Brief:
From the first line of the data below, copy each line up to the one containing "globally minimal, good", and include that line too.

'''

import Summits.BirchSwinnertonDyer.BirchSwinnertonDyer.Theorems.AlignedTransportAtTwoMainConjectureOfRankZeroBSDAtTwoPointFieldCarrierCMIff
import Summits.BirchSwinnertonDyer.BirchSwinnertonDyer.Theorems.AlignedTransportAtTwoMainConjectureOfRankZeroBSDAtTwoCubicNarrowRankDoorModelsAnyRung
import HarnessLib

/-!
# Route `AlignedTransportAtTwo`, crux C2 `MainConjectureOfRankZeroBSDAtTwo` (stmt-BirchSwinnertonDyer-22298):
# PFμ⁺ IS DATA-SHAPED — its conclusion for `W` holds IFF the NARROW `2`-rank of the cubic point field stabilises at SOME pair of consecutive layers

Sequel of `…PointFieldCarrierCM{,Iff}` (same seat `bsd-line-att-p3` g34). HONEST FRAMING: WIDTH-5 attached prover seat on line `birth` of the lead
`bsd-line-att-p2`; `--supports` stmt-BirchSwinnertonDyer-22298, closes nothing; BSD is NOT proved; crux C2, its verdict «blocked-on
`Rank1Residual.GreenbergMuConjectureIrreducible`» and every registered stub untouched (PFμ⁺ = `PointFieldMuCycAtTwo` stays OPEN: an EQUIVALENT,
finitely-shaped reformulation is given, no class group is computed). THEOREMS ONLY.

* ★★★ `classicalMuVanishes_sup_adjoin_I_iff_exists_narrowRung_of_isOrdinaryAt` — `W` globally minimal, good ordinary at `2`, no rational `2`-torsion abscissa,
  `Δ_W ∉ ℚ²` (the crux's binders, BOTH signs), `i² = −1`, `β_j` a `2`-torsion abscissa: **«`μ₂ = 0` for every cyclotomic `ℤ₂`-extension of
  `ℚ(W[2]) ⊔ ℚ⟮i⟯`» (PFμ⁺'s conclusion for `W`, `i`) ⟺ «for SOME `m ≥ 0`, every cyclotomic `ℤ₂`-extension `κP` of `ℚ⟮β_j⟯` has
  `[Cl⁺(ℚ(β_j)_{m+1}) : Cl⁺(ℚ(β_j)_{m+1})²] = [Cl⁺(ℚ(β_j)_m) : Cl⁺(ℚ(β_j)_m)²]`»** — part Iff §7 (PFμ⁺ ⟺ Kida-lite narrow data of the cubic) composed with
  att-p4 g26's `exists_narrowRung_anyRung_iff_narrowMuData` (narrow rung ⟺ narrow data; Fukuda index `0` by att-p5 g28). So the registered stub is,
  curve by curve, a NARROW RANK-STABILISATION statement about ONE explicit cubic field — the `Δ_W < 0` three quarters and the `Δ_W > 0` quarter alike
  (on `Δ_W < 0` the plain rung already suffices, att-p4 g25/g26).

References: [Fukuda1994] Thm. 1 (2), p. 264; [Iwasawa1973MuInvariants] Thm. 2/3, §3–§4; [Washington1997] §13.3 Prop. 13.22–13.23; tree: this seat's
`…PointFieldCarrierCMIff`, att-p4 g26 `…CubicNarrowRankDoorModelsAnyRung` / `NarrowDefectBoundedOfClassicalMuAdjoinI`, bsd-2adic `NarrowFukuda*`.
-/

set_option linter.dupNamespace false
set_option autoImplicit false

noncomputable section

open scoped Classical NumberField

namespace Summit.BirchSwinnertonDyer.BirchSwinnertonDyer.Theorems.AlignedTransportAtTwoPointFieldCarrierCMNarrowRung

open NumberField Polynomial WeierstrassCurve IntermediateField Field
  Literature.NumberTheory.EllipticCurves Literature.NumberTheory.EllipticCurves.Greenberg1999
  Literature.NumberTheory.EllipticCurves.DokchitserDokchitser2012
  Literature.NumberTheory.EllipticCurves.ZpExtension Literature.NumberTheory.GaloisRepresentations
  Literature.NumberTheory.IwasawaTheory
  Summit.BirchSwinnertonDyer.BirchSwinnertonDyer.Theorems.AlignedTransportAtTwoFineRoad.DivisionCubic
  Summit.BirchSwinnertonDyer.BirchSwinnertonDyer.Theorems.AlignedTransportAtTwoSexticNormRelationDescent
  Summit.BirchSwinnertonDyer.BirchSwinnertonDyer.Theorems.AlignedTransportAtTwoPointFieldCarrierCMIff
  Summit.BirchSwinnertonDyer.BirchSwinnertonDyer.Theorems.AlignedTransportAtTwoCubicNarrowRankDoorModelsAnyRung
open Literature.NumberTheory.NumberFields (narrowClassNumber NarrowClassGroup)

variable (W : WeierstrassCurve ℚ) [W.IsElliptic]

/-- ★★★ **PFμ⁺ IS A NARROW RANK-STABILISATION STATEMENT ABOUT THE CUBIC POINT FIELD, curve by curve, both signs.** On the crux's binders (`W` globally
minimal, good ordinary at `2`, no rational `2`-torsion abscissa, `Δ_W ∉ ℚ²`), for `i² = −1` and any `2`-torsion abscissa `β_j`: the conclusion of the
registered stub `PointFieldMuCycAtTwo` for `W` and `i` («`μ₂ = 0` for every cyclotomic `ℤ₂`-extension of `ℚ(W[2]) ⊔ ℚ⟮i⟯`») holds IFF for some `m ≥ 0` every
cyclotomic `ℤ₂`-extension of `ℚ⟮β_j⟯` has equal NARROW `2`-ranks `[Cl⁺ : (Cl⁺)²]` at the layers `m` and `m + 1` (any `NumberField` instances). (Part Iff §7 +
att-p4 g26's `exists_narrowRung_anyRung_iff_narrowMuData`.) Nothing is computed; nothing closed. [cite: Fukuda1994, Thm. 1 (2), p. 264]
[cite: Iwasawa1973MuInvariants, Thm. 2 and Thm. 3, §3–§4] [cite: Washington1997, §13.3 Prop. 13.22–13.23] -/
theorem classicalMuVanishes_sup_adjoin_I_iff_exists_narrowRung_of_isOrdinaryAt [W.IsGloballyMinimal] (hord : IsOrdinaryAt W 2)
    (ht : ∀ x : ℚ, ¬ HasRationalTwoTorsionX W x) (hsq : ¬ IsSquare W.Δ) {i : AlgebraicClosure ℚ} (hi : i ^ 2 = -1) (j : Fin 3) :
    (∀ κL : ZpExtension ↥(W.divisionField 2 ⊔ IntermediateField.adjoin ℚ ({i} : Set (AlgebraicClosure ℚ))) 2,
        κL.IsCyclotomic → ClassicalMuVanishes κL) ↔
      ∃ m : ℕ, ∀ κP : ZpExtension ↥(IntermediateField.adjoin ℚ ({xT W two_ne_zero j} : Set (AlgebraicClosure ℚ))) 2, κP.IsCyclotomic →
        ∀ [NumberField (κP.layer m)] [NumberField (κP.layer (m + 1))],
          (powMonoidHom (α := NarrowClassGroup (κP.layer (m + 1))) 2).range.index =
            (powMonoidHom (α := NarrowClassGroup (κP.layer m)) 2).range.index := by
  have hβ : aeval (xT W two_ne_zero j) W.twoTorsionPolynomial.toPoly = 0 :=
    (mem_rootSet_of_ne (twoTorsionPolynomial_toPoly_ne_zero W two_ne_zero)).mp (xT_mem_rootSet W two_ne_zero j)
  refine (classicalMuVanishes_sup_adjoin_I_iff_classicalMu_and_narrowDefect_le_cubic_of_isOrdinaryAt W hord ht hsq hi j).trans ?_
  refine Iff.trans ?_ (exists_narrowRung_anyRung_iff_narrowMuData W hord ht hβ).symm
  constructor
  · rintro ⟨hμ, D, hD⟩
    refine ⟨D, fun κP hκP ↦ ⟨hμ κP hκP, ?_⟩⟩
    intro n inst
    exact @hD κP hκP n inst
  · rintro ⟨D, hD⟩
    refine ⟨fun κP hκP ↦ (hD κP hκP).1, D, fun κP hκP ↦ ?_⟩
    have h2 := (hD κP hκP).2
    intro n inst
    exact @h2 n inst

end Summit.BirchSwinnertonDyer.BirchSwinnertonDyer.Theorems.AlignedTransportAtTwoPointFieldCarrierCMNarrowRung

end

'''

Written reply:
import Summits.BirchSwinnertonDyer.BirchSwinnertonDyer.Theorems.AlignedTransportAtTwoMainConjectureOfRankZeroBSDAtTwoPointFieldCarrierCMIff
import Summits.BirchSwinnertonDyer.BirchSwinnertonDyer.Theorems.AlignedTransportAtTwoMainConjectureOfRankZeroBSDAtTwoCubicNarrowRankDoorModelsAnyRung
import HarnessLib

/-!
# Route `AlignedTransportAtTwo`, crux C2 `MainConjectureOfRankZeroBSDAtTwo` (stmt-BirchSwinnertonDyer-22298):
# PFμ⁺ IS DATA-SHAPED — its conclusion for `W` holds IFF the NARROW `2`-rank of the cubic point field stabilises at SOME pair of consecutive layers

Sequel of `…PointFieldCarrierCM{,Iff}` (same seat `bsd-line-att-p3` g34). HONEST FRAMING: WIDTH-5 attached prover seat on line `birth` of the lead
`bsd-line-att-p2`; `--supports` stmt-BirchSwinnertonDyer-22298, closes nothing; BSD is NOT proved; crux C2, its verdict «blocked-on
`Rank1Residual.GreenbergMuConjectureIrreducible`» and every registered stub untouched (PFμ⁺ = `PointFieldMuCycAtTwo` stays OPEN: an EQUIVALENT,
finitely-shaped reformulation is given, no class group is computed). THEOREMS ONLY.

* ★★★ `classicalMuVanishes_sup_adjoin_I_iff_exists_narrowRung_of_isOrdinaryAt` — `W` globally minimal, good ordinary at `2`, no rational `2`-torsion abscissa,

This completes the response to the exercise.